Can unvaccinated children go to camp?

When making the announcement CDC director, Dr. Rochelle Walensky, noted: “We need to look at our travel guidance, our school guidance, our child care guidance and our camp guidance.” While new updates sound like they’re forthcoming, the experts believe that summer camp for some children could be safe.

“We have seen COVID outbreaks at summer camps, but we also have seen summer camps that have done well,” Cennimo said. “Those that did well did really good testing of cohorts. In some ways it’s kind of paradoxical that the sleep-away camps maybe did better.”
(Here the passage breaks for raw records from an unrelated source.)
/-- The composition, arrow form: GENERATION → VALUE → LINEAR STEP → DIRICHLET STEP → the crux (UNFOLDED
verbatim, so that exactly one theorem of this file, `BetaProductSector_of`, concludes the crux by name).
[cite: KontsevichZagier2001, §1.2] -/
theorem betaProductSector_of_stubs
    (hgen : ∀ (a b e d a' b' e' d' : ℚ) (q : ℝ), 0 < a → 0 < b → 0 < e → 0 < d → 0 < a' → 0 < b' → 0 < e' → 0 < d' → IsAlgebraic ℚ q → (Real.Gamma a * Real.Gamma b / Real.Gamma ((a:ℝ) + b)) * (Real.Gamma e * Real.Gamma d / Real.Gamma ((e:ℝ) + d)) = q * ((Real.Gamma a' * Real.Gamma b' / Real.Gamma ((a':ℝ) + b')) * (Real.Gamma e' * Real.Gamma d' / Real.Gamma ((e':ℝ) + d'))) → Relation.ReflTransGen (fun (p p' : ((ℚ × ℚ) × (ℚ × ℚ)) × ℝ) => (∃ (a₁ b₁ a₂ b₂ e₁ d₁ : ℚ) (c₁ c₂ : ℝ), 0 < a₁ ∧ 0 < b₁ ∧ 0 < a₂ ∧ 0 < b₂ ∧ 0 < e₁ ∧ 0 < d₁ ∧ IsAlgebraic ℚ c₁ ∧ IsAlgebraic ℚ c₂ ∧ c₁ * (Real.Gamma a₁ * Real.Gamma b₁ / Real.Gamma ((a₁:ℝ) + b₁)) = c₂ * (Real.Gamma a₂ * Real.Gamma b₂ / Real.Gamma ((a₂:ℝ) + b₂)) ∧ p = (((a₁, b₁), (e₁, d₁)), c₁) ∧ p' = (((a₂, b₂), (e₁, d₁)), c₂)) ∨ (∃ (a₁ b₁ e₁ d₁ : ℚ) (c₁ : ℝ), p = (((a₁, b₁), (e₁, d₁)), c₁) ∧ p' = (((e₁, d₁), (a₁, b₁)), c₁)) ∨ (∃ (a₁ b₁ k₁ : ℚ) (c₁ : ℝ), 0 < a₁ ∧ 0 < b₁ ∧ 0 < k₁ ∧ IsAlgebraic ℚ c₁ ∧ ((p = (((a₁, b₁), (a₁ + b₁, k₁)), c₁) ∧ p' = (((a₁, b₁ + k₁), (b₁, k₁)), c₁)) ∨ (p = (((a₁, b₁ + k₁), (b₁, k₁)), c₁) ∧ p' = (((a₁, b₁), (a₁ + b₁, k₁)), c₁)))) ∨ (∃ (x₁ y₁ : ℚ) (c₁ c₂ : ℝ), 0 < x₁ ∧ 0 < y₁ ∧ IsAlgebraic ℚ c₁ ∧ IsAlgebraic ℚ c₂ ∧ c₂ = 2 * c₁ ∧ ((p = (((x₁, y₁), (x₁ + 1/2, y₁)), c₁) ∧ p' = (((2 * x₁, 2 * y₁), (1/2, y₁)), c₂)) ∨ (p = (((2 * x₁, 2 * y₁), (1/2, y₁)), c₂) ∧ p' = (((x₁, y₁), (x₁ + 1/2, y₁)), c₁))))) (((a, b), (e, d)), (1:ℝ)) (((a', b'), (e', d')), q))
    (hval : ∀ (a b e d : ℚ) (c : ℝ), 0 < a → 0 < b → 0 < e → 0 < d → ∀ (r : Literature.NumberTheory.Transcendental.KZ.IntegralRep 2), r.domain = {x | ∀ i, x i ∈ Set.Ioo (0:ℝ) 1} → Set.EqOn r.integrand (fun x => c * (x 0) ^ ((a:ℝ) - 1) * (1 - x 0) ^ ((b:ℝ) - 1) * (x 1) ^ ((e:ℝ) - 1) * (1 - x 1) ^ ((d:ℝ) - 1)) r.domain → r.value = c * ((Real.Gamma a * Real.Gamma b / Real.Gamma ((a:ℝ) + b)) * (Real.Gamma e * Real.Gamma d / Real.Gamma ((e:ℝ) + d))))
    (hlin : ∀ (a b a' b' e d : ℚ) (c c' : ℝ), 0 < a → 0 < b → 0 < a' → 0 < b' → 0 < e → 0 < d → IsAlgebraic ℚ c → IsAlgebraic ℚ c' → c * (Real.Gamma a * Real.Gamma b / Real.Gamma ((a:ℝ) + b)) = c' * (Real.Gamma a' * Real.Gamma b' / Real.Gamma ((a':ℝ) + b')) → ∀ (r r' : Literature.NumberTheory.Transcendental.KZ.IntegralRep 2), r.domain = {x | ∀ i, x i ∈ Set.Ioo (0:ℝ) 1} → Set.EqOn r.integrand (fun x => c * (x 0) ^ ((a:ℝ) - 1) * (1 - x 0) ^ ((b:ℝ) - 1) * (x 1) ^ ((e:ℝ) - 1) * (1 - x 1) ^ ((d:ℝ) - 1)) r.domain → r'.domain = {x | ∀ i, x i ∈ Set.Ioo (0:ℝ) 1} → Set.EqOn r'.integrand (fun x => c' * (x 0) ^ ((a':ℝ) - 1) * (1 - x 0) ^ ((b':ℝ) - 1) * (x 1) ^ ((e:ℝ) - 1) * (1 - x 1) ^ ((d:ℝ) - 1)) r'.domain → Literature.NumberTheory.Transcendental.KZ.Equivalent r r')
    (hdir : ∀ (a b k : ℚ) (c : ℝ), 0 < a → 0 < b → 0 < k → IsAlgebraic ℚ c → ∀ (r r' : Literature.NumberTheory.Transcendental.KZ.IntegralRep 2), r.domain = {x | ∀ i, x i ∈ Set.Ioo (0:ℝ) 1} → Set.EqOn r.integrand (fun x => c * (x 0) ^ ((a:ℝ) - 1) * (1 - x 0) ^ ((b:ℝ) - 1) * (x 1) ^ (((a + b : ℚ):ℝ) - 1) * (1 - x 1) ^ ((k:ℝ) - 1)) r.domain → r'.domain = {x | ∀ i, x i ∈ Set.Ioo (0:ℝ) 1} → Set.EqOn r'.integrand (fun x => c * (x 0) ^ ((a:ℝ) - 1) * (1 - x 0) ^ (((b + k : ℚ):ℝ) - 1) * (x 1) ^ ((b:ℝ) - 1) * (1 - x 1) ^ ((k:ℝ) - 1)) r'.domain → Literature.NumberTheory.Transcendental.KZ.Equivalent r r')
    (hquad : ∀ (x y : ℚ) (c : ℝ), 0 < x → 0 < y → IsAlgebraic ℚ c → ∀ (r r' : Literature.NumberTheory.Transcendental.KZ.IntegralRep 2), r.domain = {x | ∀ i, x i ∈ Set.Ioo (0:ℝ) 1} → Set.EqOn r.integrand (fun z => c * (z 0) ^ ((x:ℝ) - 1) * (1 - z 0) ^ ((y:ℝ) - 1) * (z 1) ^ (((x + 1/2 : ℚ):ℝ) - 1) * (1 - z 1) ^ ((y:ℝ) - 1)) r.domain → r'.domain = {x | ∀ i, x i ∈ Set.Ioo (0:ℝ) 1} → Set.EqOn r'.integrand (fun z => (2 * c) * (z 0) ^ (((2 * x : ℚ):ℝ) - 1) * (1 - z 0) ^ (((2 * y : ℚ):ℝ) - 1) * (z 1) ^ (((1/2 : ℚ):ℝ) - 1) * (1 - z 1) ^ ((y:ℝ) - 1)) r'.domain → Literature.NumberTheory.Transcendental.KZ.Equivalent r r') :
    ∀ (a b e d a' b' e' d' : ℚ) (q : ℝ), 0 < a → 0 < b → 0 < e → 0 < d → 0 < a' → 0 < b' → 0 < e' → 0 < d' → IsAlgebraic ℚ q → ∀ (r r' : Literature.NumberTheory.Transcendental.KZ.IntegralRep 2), r.domain = {x | ∀ i, x i ∈ Set.Ioo (0:ℝ) 1} → Set.EqOn r.integrand (fun x => (x 0) ^ ((a:ℝ) - 1) * (1 - x 0) ^ ((b:ℝ) - 1) * (x 1) ^ ((e:ℝ) - 1) * (1 - x 1) ^ ((d:ℝ) - 1)) r.domain → r'.domain = {x | ∀ i, x i ∈ Set.Ioo (0:ℝ) 1} → Set.EqOn r'.integrand (fun x => q * (x 0) ^ ((a':ℝ) - 1) * (1 - x 0) ^ ((b':ℝ) - 1) * (x 1) ^ ((e':ℝ) - 1) * (1 - x 1) ^ ((d':ℝ) - 1)) r'.domain → r.value = r'.value → Literature.NumberTheory.Transcendental.KZ.Equivalent r r' := by
  intro a b e d a' b' e' d' q ha hb he hd ha' hb' he' hd' hq r r' hrd hri hr'd hr'i hv
  -- `r` pinned with the weight `1`
  have hri₁ : Set.EqOn r.integrand (fun x => (1:ℝ) * (x 0) ^ ((a:ℝ) - 1) * (1 - x 0) ^ ((b:ℝ) - 1) *
      (x 1) ^ ((e:ℝ) - 1) * (1 - x 1) ^ ((d:ℝ) - 1)) r.domain := fun x hx => by
    simp only [hri hx, one_mul]
  -- the Γ-identity from the values
  have hΓ : (Real.Gamma a * Real.Gamma b / Real.Gamma ((a:ℝ) + b)) *
      (Real.Gamma e * Real.Gamma d / Real.Gamma ((e:ℝ) + d)) =
      q * ((Real.Gamma a' * Real.Gamma b' / Real.Gamma ((a':ℝ) + b')) *
        (Real.Gamma e' * Real.Gamma d' / Real.Gamma ((e':ℝ) + d'))) := by
    have h₁ := hval a b e d 1 ha hb he hd r hrd hri₁
    have h₂ := hval a' b' e' d' q ha' hb' he' hd' r' hr'd hr'i
    rw [one_mul] at h₁
    rw [← h₁, ← h₂]
    exact hv
  have hchain := hgen a b e d a' b' e' d' q ha hb he hd ha' hb' he' hd' hq hΓ
  -- invariant along the chain: every representation pinned to the current weighted word is equivalent to `r`
  suffices H : ∀ p : ((ℚ × ℚ) × (ℚ × ℚ)) × ℝ,
      Relation.ReflTransGen (fun (p p' : ((ℚ × ℚ) × (ℚ × ℚ)) × ℝ) => (∃ (a₁ b₁ a₂ b₂ e₁ d₁ : ℚ) (c₁ c₂ : ℝ), 0 < a₁ ∧ 0 < b₁ ∧ 0 < a₂ ∧ 0 < b₂ ∧ 0 < e₁ ∧ 0 < d₁ ∧ IsAlgebraic ℚ c₁ ∧ IsAlgebraic ℚ c₂ ∧ c₁ * (Real.Gamma a₁ * Real.Gamma b₁ / Real.Gamma ((a₁:ℝ) + b₁)) = c₂ * (Real.Gamma a₂ * Real.Gamma b₂ / Real.Gamma ((a₂:ℝ) + b₂)) ∧ p = (((a₁, b₁), (e₁, d₁)), c₁) ∧ p' = (((a₂, b₂), (e₁, d₁)), c₂)) ∨ (∃ (a₁ b₁ e₁ d₁ : ℚ) (c₁ : ℝ), p = (((a₁, b₁), (e₁, d₁)), c₁) ∧ p' = (((e₁, d₁), (a₁, b₁)), c₁)) ∨ (∃ (a₁ b₁ k₁ : ℚ) (c₁ : ℝ), 0 < a₁ ∧ 0 < b₁ ∧ 0 < k₁ ∧ IsAlgebraic ℚ c₁ ∧ ((p = (((a₁, b₁), (a₁ + b₁, k₁)), c₁) ∧ p' = (((a₁, b₁ + k₁), (b₁, k₁)), c₁)) ∨ (p = (((a₁, b₁ + k₁), (b₁, k₁)), c₁) ∧ p' = (((a₁, b₁), (a₁ + b₁, k₁)), c₁)))) ∨ (∃ (x₁ y₁ : ℚ) (c₁ c₂ : ℝ), 0 < x₁ ∧ 0 < y₁ ∧ IsAlgebraic ℚ c₁ ∧ IsAlgebraic ℚ c₂ ∧ c₂ = 2 * c₁ ∧ ((p = (((x₁, y₁), (x₁ + 1/2, y₁)), c₁) ∧ p' = (((2 * x₁, 2 * y₁), (1/2, y₁)), c₂)) ∨ (p = (((2 * x₁, 2 * y₁), (1/2, y₁)), c₂) ∧ p' = (((x₁, y₁), (x₁ + 1/2, y₁)), c₁))))) (((a, b), (e, d)), (1:ℝ)) p →
      ∀ s : KZ.IntegralRep 2, s.domain = {x | ∀ i, x i ∈ Set.Ioo (0:ℝ) 1} →
        Set.EqOn s.integrand (fun x => p.2 * (x 0) ^ ((p.1.1.1:ℝ) - 1) * (1 - x 0) ^ ((p.1.1.2:ℝ) - 1) *
          (x 1) ^ ((p.1.2.1:ℝ) - 1) * (1 - x 1) ^ ((p.1.2.2:ℝ) - 1)) s.domain →
        KZ.Equivalent r s by
    exact H _ hchain r' hr'd hr'i
  intro p hp
  induction hp with
  | refl =>
    intro s hsd hsi
    exact pinned_unique r s hrd hri₁ hsd hsi
  | tail _ hstep ih =>
    intro t htd hti
    rcases hstep with ⟨a₁, b₁, a₂, b₂, e₁, d₁, c₁, c₂, ha₁, hb₁, ha₂, hb₂, he₁, hd₁, hc₁, hc₂, hΓ₁, rfl, rfl⟩ |
        ⟨a₁, b₁, e₁, d₁, c₁, rfl, rfl⟩ | ⟨a₁, b₁, k₁, c₁, ha₁, hb₁, hk₁, hc₁, (⟨rfl, rfl⟩ | ⟨rfl, rfl⟩)⟩ |
        ⟨x₁, y₁, c₁, c₂, hx₁, hy₁, hc₁, hc₂, rfl, (⟨rfl, rfl⟩ | ⟨rfl, rfl⟩)⟩
    · -- LIN in the first factor
      obtain ⟨s, hsd, hsi⟩ := exists_pinned a₁ b₁ e₁ d₁ c₁ ha₁ hb₁ he₁ hd₁ hc₁
      exact (ih s hsd hsi).trans
        (hlin a₁ b₁ a₂ b₂ e₁ d₁ c₁ c₂ ha₁ hb₁ ha₂ hb₂ he₁ hd₁ hc₁ hc₂ hΓ₁ s t hsd hsi htd hti)
    · -- SWAP of the two factors
      obtain ⟨s, hsd, hsi, hst⟩ := swap_pinned a₁ b₁ e₁ d₁ c₁ t htd hti
      exact (ih s hsd hsi).trans hst
    · -- Dirichlet re-association, forward
      obtain ⟨s, hsd, hsi⟩ := exists_pinned a₁ b₁ (a₁ + b₁) k₁ c₁ ha₁ hb₁ (add_pos ha₁ hb₁) hk₁ hc₁
      exact (ih s hsd hsi).trans (hdir a₁ b₁ k₁ c₁ ha₁ hb₁ hk₁ hc₁ s t hsd hsi htd hti)
    · -- Dirichlet re-association, backward
      obtain ⟨s, hsd, hsi⟩ := exists_pinned a₁ (b₁ + k₁) b₁ k₁ c₁ ha₁ (add_pos hb₁ hk₁) hb₁ hk₁ hc₁
      exact (ih s hsd hsi).trans (hdir a₁ b₁ k₁ c₁ ha₁ hb₁ hk₁ hc₁ t s htd hti hsd hsi).symm
    · -- quadratic step, forward
      obtain ⟨s, hsd, hsi⟩ := exists_pinned x₁ y₁ (x₁ + 1/2) y₁ c₁ hx₁ hy₁ (by positivity) hy₁ hc₁
      refine (ih s hsd hsi).trans (hquad x₁ y₁ c₁ hx₁ hy₁ hc₁ s t hsd hsi htd ?_)
      intro z hz; simp only [hti hz]
    · -- quadratic step, backward
      obtain ⟨s, hsd, hsi⟩ := exists_pinned (2 * x₁) (2 * y₁) (1/2) y₁ (2 * c₁) (by positivity) (by positivity)
        (by norm_num) hy₁ hc₂
      refine (ih s hsd ?_).trans (hquad x₁ y₁ c₁ hx₁ hy₁ hc₁ t s htd hti hsd ?_).symm
      · intro z hz; simp only [hsi hz]
      · intro z hz; simp only [hsi hz]

/-- **The skeleton theorem** (concludes the crux BY NAME; sorries enter only through the four named stubs):
`BetaProductSector` from GENERATION, VALUE, the LINEAR STEP and the DIRICHLET STEP.
[cite: KontsevichZagier2001, §1.2 Conjecture 1] -/
theorem BetaProductSector_of : BetaProductSector :=
  betaProductSector_of_stubs stub_generation
    Summit.KontsevichZagierPeriods.FermatIsogeny.BetaProductSectorStubs.stub_productValue
    (Summit.KontsevichZagierPeriods.FermatIsogeny.BetaProductSectorStubs.stub_linearFactor_of_betaLinearSector
      stub_betaLinearSector)
    Summit.KontsevichZagierPeriods.FermatIsogeny.BetaProductSectorStubs.stub_dirichletReassociation
    stub_quadStep

end Summit.KontsevichZagierPeriods.KontsevichZagierPeriods.Cruxes.BetaProductSector.BirthQuad

end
That’s likely because sleep-away camps often only allowed children who tested negative to attend and they didn’t leave every day and increase their exposure to COVID-19, he added.

“I would look at what protocols the camps have in place. How they are going to do testing, tracing. Do they have protocols for notification and quarantine,” Cennimo said. “I would make a decision based on that."

Vermund said that camps with older children might even require vaccination for attendance. But younger children can still be safe at summer camp.

“The great outdoors is a friend to all of us,” he said. “The more outdoors, the safer it is.”

While indoor activities, such as sleeping or eating, could increase risk, he urges parents to consider case rates in the area, too, before sending their children off to camp.

“We do have some things going for us this summer, higher vaccine rates in adults, higher vaccinate rates we hope in adolescents, outdoor activities,” he said. “It’s not asking too much for people to wear masks indoors.”

Will the new school year include masks?

As for school, the experts expect that masks will be the norm until younger children can be vaccinated.

“If you look at the CDC data … that informed the safe school openings, the school systems that did well had a high mask retention rate. So those kids were masked all the time,” Cennimo said. “Schools can open and be safe in the presence of everybody wearing a mask. So I have a feeling we would stick with that.”

And for parents who worry that the vaccine might have been rushed, Vermund said that’s just not true.

“We’ve been working on mRNA products for 30 years and these sorts of vaccine concepts have been in development for at least a decade,” he said. “We have one of the most effective and one of the safest vaccines ever and we have the data to prove that.”